I cannot give a specific definition of a "world model," and even teams or leaders claiming to study world models might give wildly different answers. Some think we need a completely digital mirror of this world; some say it needs an expression of force; others say it must conform to physical laws...

However, they seem to converge on one point: data. Yet, they also seem to contradict themselves: if data is the most important thing, why are we still imposing rules?

To some extent, what is called a "world model" today might just be another mistake following the reasoning model: we always want to use our own "successful experience" to discipline the model, but we ourselves don't actually understand the data at all.

But it doesn't matter. Whichever path is taken, wherever the future path truly lies, accumulated data will most likely be a necessary prerequisite.

Public internet data is indeed being exhausted rapidly. However, even if public data is still used on a large scale, the data that truly brings improvements to models will no longer be this low-cost data. Otherwise, the LlaMA-4 model wouldn't have failed, and the Grok series models wouldn't look good on paper but always perform below expectations in use...

Today's models are too "direct." So direct that in generation after generation of model iteration, visible progress can be explained by data. If text models aren't intuitive enough, then image models like Nano Banana (Pro) clearly show evidence of the effect of increased data volume. This doesn't just come from rendering text correctly, but from the precision of depicting the real world, the accuracy of landmark information, and the accuracy of every element in an infographic.
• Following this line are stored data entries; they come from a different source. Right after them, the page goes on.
import Summits.NavierStokesRegularity.NavierStokesRegularity.Theorems.PerpetualPumpCircuitPumpTrailSlaving

/-!
# Deep trail bonds for truncated Toda solutions (crux `PerpetualPump.CircuitPump`,
# stmt-NavierStokesRegularity-1834; line `singular-clock-gspt`, sub-goal `toda_trail_bonds_deep`)

Pure real analysis for the `L`-truncated seeded graded Toda lattice (carrier `a n`, bond `b n`,
modes `|n| > L` read as `0` on `[0, T]`, right derivatives on `[0, T)`), `1 < lam ≤ 2`,
`q = lam^{1/5}`. Under the hypotheses of `toda_trail_slaving` the crude carrier envelope
`|a(-j)| ≤ 2 ρ̄ qʲ` holds on the whole window for every `j ≥ 1` (third conclusion of
`toda_trail_slaving` plus the smallness `F T ≤ ρ̄ / 2`). At DEPTH `j ≥ 2` both carriers entering
the bond equation `ḃ(-j) = -lam^{-4j/5} b + lam^{-j} b (a(-j) - a(1-j)) + ε lam^{-j} a(-j)²` are trail
carriers, so the rate is `lam^{-j} (2ρ̄ qʲ + 2ρ̄ q^{j-1}) ≤ 4 ρ̄ lam^{-4j/5}` and the seed is
`ε lam^{-j} (2ρ̄ qʲ)² = 4 ε ρ̄² qʲ lam^{-4j/5}`; linear Grönwall (`trail_bond_bound`) gives
`b(-j)(t) ≤ (b(-j)(0) + 4ερ̄² qʲ lam^{-4j/5} t) e^{4ρ̄ lam^{-4j/5} t}`.
[folklore]
-/

noncomputable section

-- the summit namespace `…NavierStokesRegularity.NavierStokesRegularity…` is the tree convention
set_option linter.dupNamespace false

namespace Summit.NavierStokesRegularity.NavierStokesRegularity.Theorems.PerpetualPumpCircuitPump

open Set

/-- **DEEP TRAIL BONDS.** Under the hypotheses of `toda_trail_slaving`, the trail bonds at depth
`j ≥ 2` grow only at the DEPTH-DEPENDENT rate `4 ρb lam^{−4j/5}` (their coupling is `lam^{−j}` and both
neighbouring carriers are `≤ 2 ρb q^j`), with seed `≤ 4 ε ρb² q^j lam^{−4j/5}`: the summable rates
that keep the trail bond boxes `σ_j = σ̄ q^j e^{E_j}` with `E_j` bounded. [folklore] -/
theorem toda_trail_bonds_deep :
    ∀ (lam ε T R₀ ρb σb : ℝ) (L : ℕ) (a b : ℤ → ℝ → ℝ), 1 < lam → lam ≤ 2 → 0 ≤ ε → ε ≤ 1 → 0 < T → T ≤ 1 / 2 → 0 ≤ R₀ → 1 ≤ ρb → 0 ≤ σb → 2 * (σb + 4 * ε * ρb ^ 2 * T) ^ 2 * Real.exp (2 * (4 * ρb + R₀) * T) * T ≤ ρb / 2 → (∀ n : ℤ, (L : ℤ) < |n| → ∀ t ∈ Set.Icc 0 T, a n t = 0 ∧ b n t = 0) → (∀ n : ℤ, |n| ≤ (L : ℤ) → ContinuousOn (a n) (Set.Icc 0 T) ∧ ContinuousOn (b n) (Set.Icc 0 T)) → (∀ n : ℤ, |n| ≤ (L : ℤ) → ∀ t ∈ Set.Ico 0 T, HasDerivWithinAt (a n) (-(lam ^ ((4 / 5 : ℝ) * n)) * a n t - lam ^ (n : ℝ) * b n t ^ 2 + lam ^ ((n : ℝ) - 1) * b (n - 1) t ^ 2 - ε * lam ^ (n : ℝ) * a n t * b n t) (Set.Ici t) t ∧ HasDerivWithinAt (b n) (-(lam ^ ((4 / 5 : ℝ) * n)) * b n t + lam ^ (n : ℝ) * b n t * (a n t - a (n + 1) t) + ε * lam ^ (n : ℝ) * a n t ^ 2) (Set.Ici t) t) → (∀ n : ℤ, 0 ≤ b n 0) → (∀ t ∈ Set.Icc 0 T, -R₀ ≤ a 0 t) → (∀ j : ℕ, 1 ≤ j → |a (-(j : ℤ)) 0| ≤ ρb * lam ^ ((j : ℝ) / 5) * (2 - lam ^ (-(4 / 5 : ℝ) * j)) ∧ b (-(j : ℤ)) 0 ≤ σb * lam ^ ((j : ℝ) / 5)) → ∀ t ∈ Set.Icc 0 T, ∀ j : ℕ, 2 ≤ j →
      b (-(j : ℤ)) t ≤ (b (-(j : ℤ)) 0 + 4 * ε * ρb ^ 2 * lam ^ ((j : ℝ) / 5) * lam ^ (-(4 / 5 : ℝ) * j) * t) *
        Real.exp (4 * ρb * lam ^ (-(4 / 5 : ℝ) * j) * t) := by
  intro lam ε T R₀ ρb σb L a b hlam1 hlam2 hε0 hε1 hT hT2 hR₀ hρb hσb hFT hzero hcont hode hb0
    ha0 hinit
  have hslave := toda_trail_slaving lam ε T R₀ ρb σb L a b hlam1 hlam2 hε0 hε1 hT hT2 hR₀ hρb hσb
    hFT hzero hcont hode hb0 ha0 hinit
  have hlam0 : 0 < lam := by linarith
  have hρ0 : 0 < ρb := by linarith
  -- index and `rpow` bookkeeping
  have habs : ∀ j : ℕ, |(-(j : ℤ))| = (j : ℤ) := fun j => by rw [abs_neg, Nat.abs_cast]
  have hcast : ∀ j : ℕ, ((-(j : ℤ) : ℤ) : ℝ) = -(j : ℝ) := fun j => by
    simp only [Int.cast_neg, Int.cast_natCast]
  have hrp : ∀ x : ℝ, 0 < lam ^ x := fun x => Real.rpow_pos_of_pos hlam0 x
  have hradd : ∀ x y : ℝ, lam ^ x * lam ^ y = lam ^ (x + y) := fun x y =>
    (Real.rpow_add hlam0 x y).symm
  -- the crude carrier envelope `|a(-j)| ≤ 2 ρ̄ qʲ` on the whole window, all `j ≥ 1`
  have henv : ∀ s ∈ Icc 0 T, ∀ j : ℕ, 1 ≤ j → |a (-(j : ℤ)) s| ≤ 2 * ρb * lam ^ ((j : ℝ) / 5) := by
    intro s hs j hj
    have hc := (hslave s hs j hj).2.2
    have hi := (hinit j hj).1
    have h1 : 2 * (σb + 4 * ε * ρb ^ 2 * T) ^ 2 * Real.exp (2 * (4 * ρb + R₀) * T) *
        lam ^ ((j : ℝ) / 5) * lam ^ (-(4 / 5 : ℝ) * j) * s ≤
        ρb / 2 * (lam ^ ((j : ℝ) / 5) * lam ^ (-(4 / 5 : ℝ) * j)) :=
      calc 2 * (σb + 4 * ε * ρb ^ 2 * T) ^ 2 * Real.exp (2 * (4 * ρb + R₀) * T) *
            lam ^ ((j : ℝ) / 5) * lam ^ (-(4 / 5 : ℝ) * j) * s
          ≤ 2 * (σb + 4 * ε * ρb ^ 2 * T) ^ 2 * Real.exp (2 * (4 * ρb + R₀) * T) *
            lam ^ ((j : ℝ) / 5) * lam ^ (-(4 / 5 : ℝ) * j) * T :=
            mul_le_mul_of_nonneg_left hs.2 (by positivity)
        _ = 2 * (σb + 4 * ε * ρb ^ 2 * T) ^ 2 * Real.exp (2 * (4 * ρb + R₀) * T) * T *
            (lam ^ ((j : ℝ) / 5) * lam ^ (-(4 / 5 : ℝ) * j)) := by ring
        _ ≤ ρb / 2 * (lam ^ ((j : ℝ) / 5) * lam ^ (-(4 / 5 : ℝ) * j)) :=
            mul_le_mul_of_nonneg_right hFT (by positivity)
    have h2 : 0 ≤ ρb * (lam ^ ((j : ℝ) / 5) * lam ^ (-(4 / 5 : ℝ) * j)) := by positivity
    linarith
  intro t ht j hj
  rcases le_or_gt j L with hjL | hjL
  · obtain ⟨i, rfl⟩ : ∃ i, j = i + 1 := ⟨j - 1, by omega⟩
    have hi1 : 1 ≤ i := by omega
    have hn : |(-((i + 1 : ℕ) : ℤ))| ≤ (L : ℤ) := by rw [habs]; exact_mod_cast hjL
    have hidx : -((i + 1 : ℕ) : ℤ) + 1 = -(i : ℤ) := by push_cast; ring
    have e1 : lam ^ (-((i : ℝ) + 1)) * lam ^ (((i : ℝ) + 1) / 5) =
        lam ^ (-(4 / 5 : ℝ) * ((i : ℝ) + 1)) := by
      rw [hradd]; congr 1; ring
    have e2 : lam ^ ((i : ℝ) / 5) ≤ lam ^ (((i : ℝ) + 1) / 5) :=
      Real.rpow_le_rpow_of_exponent_le hlam1.le (by linarith)
    have hrate : lam ^ (((-((i + 1 : ℕ) : ℤ)) : ℤ) : ℝ) *
        (2 * ρb * lam ^ (((i + 1 : ℕ) : ℝ) / 5) + 2 * ρb * lam ^ ((i : ℝ) / 5)) ≤
        4 * ρb * lam ^ (-(4 / 5 : ℝ) * ((i + 1 : ℕ) : ℝ)) := by
      rw [hcast]; push_cast
      calc lam ^ (-((i : ℝ) + 1)) * (2 * ρb * lam ^ (((i : ℝ) + 1) / 5) + 2 * ρb * lam ^ ((i : ℝ) / 5))
          ≤ lam ^ (-((i : ℝ) + 1)) *
            (2 * ρb * lam ^ (((i : ℝ) + 1) / 5) + 2 * ρb * lam ^ (((i : ℝ) + 1) / 5)) :=
            mul_le_mul_of_nonneg_left (by nlinarith) (hrp _).le
        _ = 4 * ρb * (lam ^ (-((i : ℝ) + 1)) * lam ^ (((i : ℝ) + 1) / 5)) := by ring
        _ = 4 * ρb * lam ^ (-(4 / 5 : ℝ) * ((i : ℝ) + 1)) := by rw [e1]
    have hseed : ε * lam ^ (((-((i + 1 : ℕ) : ℤ)) : ℤ) : ℝ) *
        (2 * ρb * lam ^ (((i + 1 : ℕ) : ℝ) / 5)) ^ 2 ≤
        4 * ε * ρb ^ 2 * lam ^ (((i + 1 : ℕ) : ℝ) / 5) * lam ^ (-(4 / 5 : ℝ) * ((i + 1 : ℕ) : ℝ)) := by
      rw [hcast]; push_cast
      calc ε * lam ^ (-((i : ℝ) + 1)) * (2 * ρb * lam ^ (((i : ℝ) + 1) / 5)) ^ 2
          = 4 * ε * ρb ^ 2 * lam ^ (((i : ℝ) + 1) / 5) *
              (lam ^ (-((i : ℝ) + 1)) * lam ^ (((i : ℝ) + 1) / 5)) := by ring
        _ ≤ 4 * ε * ρb ^ 2 * lam ^ (((i : ℝ) + 1) / 5) * lam ^ (-(4 / 5 : ℝ) * ((i : ℝ) + 1)) := by
            rw [e1]
    exact trail_bond_bound (β := b (-((i + 1 : ℕ) : ℤ))) (α := a (-((i + 1 : ℕ) : ℤ)))
      (α₁ := a (-((i + 1 : ℕ) : ℤ) + 1)) (M₁ := 2 * ρb * lam ^ ((i : ℝ) / 5))
      (hcont _ hn).2 (fun s hs => (hode _ hn s hs).2)
      (fun s hs => (hslave s hs _ (by omega)).1) (fun s hs => henv s hs _ (by omega))
      (fun s hs => by
        rw [hidx]
        linarith [neg_abs_le (a (-(i : ℤ)) s), henv s hs i hi1])
      (hrp _).le (hrp _).le hε0 hrate (by positivity) hseed (by positivity) t ht
  · have hn : (L : ℤ) < |(-(j : ℤ))| := by rw [habs]; exact_mod_cast hjL
    rw [(hzero _ hn t ht).2, (hzero _ hn 0 ⟨le_rfl, hT.le⟩).2, zero_add]
    have := ht.1; positivity

end Summit.NavierStokesRegularity.NavierStokesRegularity.Theorems.PerpetualPumpCircuitPump
import Literature.Topology.FourManifolds.RailHeart
import Literature.Topology.FourManifolds.SchoenfliesSphereThreeHolds
import HarnessLib

/-!
# Discharges of named facts of `SchubertRegular.lean`

`Literature/Topology/FourManifolds/SchubertRegularHolds.lean` — proofs-only sibling of
`SchubertRegular.lean` (no definitions, no named facts). Each theorem below closes a named
fact `X : Prop` of that file as `X_holds : X` by composing an ACCEPTED reduction theorem of
the tree with the ACCEPTED unconditional `_holds` discharges of all of its hypotheses; nothing
is re-proved and no statement is changed. Recorded by the librarian sweep g25 (2026-08-16,
pass 5c: facts dischargeable in one line from the tree's own lemmas), so that the facts
census, `#h21_route_deps` and the cone guardrail see these facts as theorems.

Discharged here:

* `isIsotopic_holds` := `isIsotopic_of_ball` `schoenflies_exists_ball_holds`
  (`RailHeart.lean`).

## References

* [Cromwell2004] — see `lean/references.bib` and the docstring of the fact in `SchubertRegular.lean`.
* [Schubert1949] — see `lean/references.bib` and the docstring of the fact in `SchubertRegular.lean`.
-/

namespace Literature.Topology.FourManifolds.Knot.IsRegularConnectedSum

/-- **Discharge of the named fact `isIsotopic`** (`SchubertRegular.lean`): The connected sum is
well defined (Schubert 1949), printed form: any two *regular* connected sums of `K₁` and `K₂`
are isotopic — `K₁ # K₂` does not depend on the split position, the splitting sphere, or the
(embedded, closed) rectangle. … — obtained as `isIsotopic_of_ball` applied to the tree's
unconditional discharge `schoenflies_exists_ball_holds` of its hypothesis (reduction in
`RailHeart.lean`).
[cite: Schubert1949, Satz 3]
[cite: Cromwell2004, §4.6 (PDF p. 69)] -/
theorem isIsotopic_holds :
    isIsotopic :=
  isIsotopic_of_ball
    Literature.Topology.FourManifolds.SphereEmbedding.schoenflies_exists_ball_holds

end Literature.Topology.FourManifolds.Knot.IsRegularConnectedSum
艰涩的教训2026all-in数据-182y9h-1771980672001-6974.png

Returning to an infographic that many people find uncomfortable—the issue was never whether it looked good or bad; the issue has always been in the details.

艰涩的教训2026all-in数据-182y9h-1771980672038-1303.jpg

We will soon achieve pixel-level total correctness while obtaining constantly improving resolution, from 1k to 4k. Why can't the next step be 8k?

Every pixel is a testament to the fact that models are containing more and more data. So-called upgrades and iterations are nothing more than a series of engineering optimizations to accommodate more data—this is the essence of the Scaling Law.

Go all-in on all nodes that generate large amounts of valuable, exclusive data. The decision dilemma—whether it is worth a larger investment to accommodate so much data, or whether to wait for the accumulation of hardware progress to iterate at a lower cost—gradually becomes a trade-off under physical constraints and break-even considerations.

Data is the only thing that is undisputed. What is disputed is simply: which data?